### Provided information
import Literature.MathematicalPhysics.QuantumLattice.HubbardNNNHoppingPlaquetteFlux
import Literature.MathematicalPhysics.QuantumLattice.HubbardNNNHoppingThermodynamicLimit
import Literature.MathematicalPhysics.QuantumLattice.HubbardNNNHoppingWindowCertificate
import Literature.MathematicalPhysics.QuantumLattice.MagneticHubbardTorusPeierls
import Mathlib.Topology.Order.LiminfLimsup
import HarnessLib

/-!
# The `t–t'` Hubbard torus in a uniform orbital field: a priori bounds, the flux-`p/q` progression
# of tori, its lower / upper thermodynamic energy densities, and the passage of certified windows

Topic `Literature/MathematicalPhysics/QuantumLattice` (namespace = path; family `hubbard`). Companion of
`HubbardNNNHoppingPlaquetteFlux.lean` (`hubbardTorusTT'Plaquette L t' U m`: the `t–t'–U` torus with flux
`2πm/L` through every plaquette, Landau gauge; sector energy `plaquetteFluxEnergyTT' L t' U δ m` at
`N = 2⌊(1−δ)L²/2⌋`, `S^z = 0`; time reversal `E(−m) = E(m)`) and of
`HubbardNNNHoppingThermodynamicLimit.lean` (Ruelle's thermodynamic-limit energy density
`energyDensityTT' t t' U n` of the field-free `t–t'` model with its window-passage lemmas). It is the
thermodynamic-limit PASSAGE layer («FL4») of the Hubbard cuprate cell's row class T6 «certified
orbital-flux energy cost» (`hubbard-cq`, card `orbital-flux-condensation-cost`): the row compares the
energy density at FIXED flux `Φ = 2πp/q` per plaquette with the field-free one, along the tori of side
`L = q(k+1)` carrying `m = p(k+1)` flux quanta (plaquette holonomy `e^{2πi p/q}` on every one of them,
`coe_u1Plaquette_landauGauge_progression`).

## Contents (everything PROVED; the three `def`s are the only new objects)

* §1 A PRIORI BOUNDS (stability, Ruelle §2.2): every unit vector has
  `|Re⟨φ, H_m φ⟩| ≤ (8 + 8|t'| + |U|)·L²` (`abs_re_star_dotProduct_hubbardTorusTT'Plaquette_mulVec_le`:
  `4L²` unit-modulus nearest-neighbour Peierls bond pairs, `4L²` diagonal ones, `L²` doubly-occupied
  sites), hence `|plaquetteFluxEnergyTT' L t' U δ m| ≤ (8 + 8|t'| + |U|)·L²` in every sector
  (`abs_plaquetteFluxEnergyTT'_le`; the generic step `abs_minEnergyOn_le_of_forall_abs_re_le`).
* §2 THE PROGRESSION: `plaquetteFluxEnergyPerSite t' U δ p q k = E_{q(k+1)}(p(k+1)) / (q(k+1))²` and its
  `liminf` / `limsup` along `k → ∞`, `plaquetteFluxEnergyDensityInf / …Sup t' U δ p q` — the LOWER and
  UPPER thermodynamic energy densities at flux `2πp/q`; bounded by §1, `Inf ≤ Sup`, even in `p`
  (Byers–Yang, from `plaquetteFluxEnergyTT'_neg`).
* §3 WINDOW PASSAGE (the row grammar of the cell, `∀ L ≥ L₀, q ∣ L`): certified floors
  `lo·L² ≤ E_L(p·L/q)` give `lo ≤ Inf`, certified caps give `Sup ≤ hi`.
* §4 ZERO FLUX: at `p = 0` the progression is a subsequence of the field-free canonical energies per
  site, so `Inf = Sup = energyDensityTT' 1 t' U (1−δ)` (`U ≥ 0`, `−1 < δ ≤ 1`; the `SU(2)` sector
  reduction `groundEnergy_hubbardTorusTT'_eq_minEnergyOn_szSector` and `tendsto_energyDensityTT'_torus`).
* §5 THE T6 WORD TYPED: a flux-row floor `lo` and a field-free thermodynamic cap `e(0) ≤ hi` with
  `c ≤ lo − hi` give the orbital-flux energy cost floor in the eventual finite-volume form
  `(e(0) + c)·L² ≤ E_L(p·L/q)` for all large `L`, `q ∣ L` (`orbitalFluxCost_floor_of_rows`) and in the
  thermodynamic form `c ≤ Inf(p/q) − e(0)` (`le_plaquetteFluxEnergyDensityInf_sub_energyDensityTT'_of_rows`;
  `c = K·(2πp/q)²` is the card's «orbital rigidity `K` at flux `2πp/q`»,
  `orbitalRigidity_of_rows`); ceiling twin `Sup(p/q) − e(0) ≤ hi − lo`.

HONEST SCOPE. The EXISTENCE of `lim_k E_{q(k+1)}(p(k+1))/(q(k+1))²` for `p ≠ 0` (periodisation over the
magnetic translations of the `q × 1` supercell) is NOT proved here and NOT used: the row's floor is a
statement about every large torus of the progression, which is exactly what `Inf` records; should the
limit be proved, `Inf = Sup = lim` by `Tendsto.liminf_eq`. EXISTENCE HALF PARKED (sizing of record, cell
`hubbard-cq` 2026-08-27): the model-free periodisation theorem `exists_tendsto_groundEnergy_div_pow` does
not apply verbatim — the Landau gauge is only `q`-periodic in `x₁`, so `H_m` is periodised over the
MAGNETIC translations (`HubbardNNNHoppingPlaquetteFluxTranslation.lean`), not the lattice ones — and the
canonical route is a Fekete / tiling programme along `q ∣ L` for RECTANGULAR flux tori with gauge-rotated
major cuts (the field-free chain `HubbardNNNHoppingCut` → `…Tiling` → `…ThermodynamicLimit` redone with
Peierls phases, ≈ 1500 lines); it is deliberately not undertaken while the row has no certified producer
(finite-`L` flux words need no thermodynamic limit). No number, no flux table, nothing about
superconductivity (a positive cost at fixed flux is a finite energy word, not an order parameter).

## References
* D. Ruelle, *Statistical Mechanics: Rigorous Results* (Benjamin, 1969), §2.2 (stability of finite-range
  lattice interactions), §3.3 (ground-state energy density; bounds valid in every large volume pass to
  the limit). [cite: Ruelle1969, §3.3]
* D. R. Hofstadter, Phys. Rev. B 14 (1976) 2239, §II (flux `2πp/q` per plaquette, magnetic cell `q × 1`).
  [cite: Hofstadter1976, §II]
* N. Byers, C. N. Yang, PRL 7 (1961) 46 (`E(−Φ) = E(Φ)`). [cite: ByersYang1961]
* E. H. Lieb, PRL 62 (1989) 1201, proof of Thm. 1 (the `2n`-particle ground energy is attained at
  `S^z = 0`). [cite: LiebPRL1989, proof of Theorem 1]
-/

noncomputable section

### To do
Find each line in the records above that contains "translations", and copy it.

### Solution
magnetic translations of the `q × 1` supercell) is NOT proved here and NOT used: the row's floor is a
MAGNETIC translations (`HubbardNNNHoppingPlaquetteFluxTranslation.lean`), not the lattice ones — and the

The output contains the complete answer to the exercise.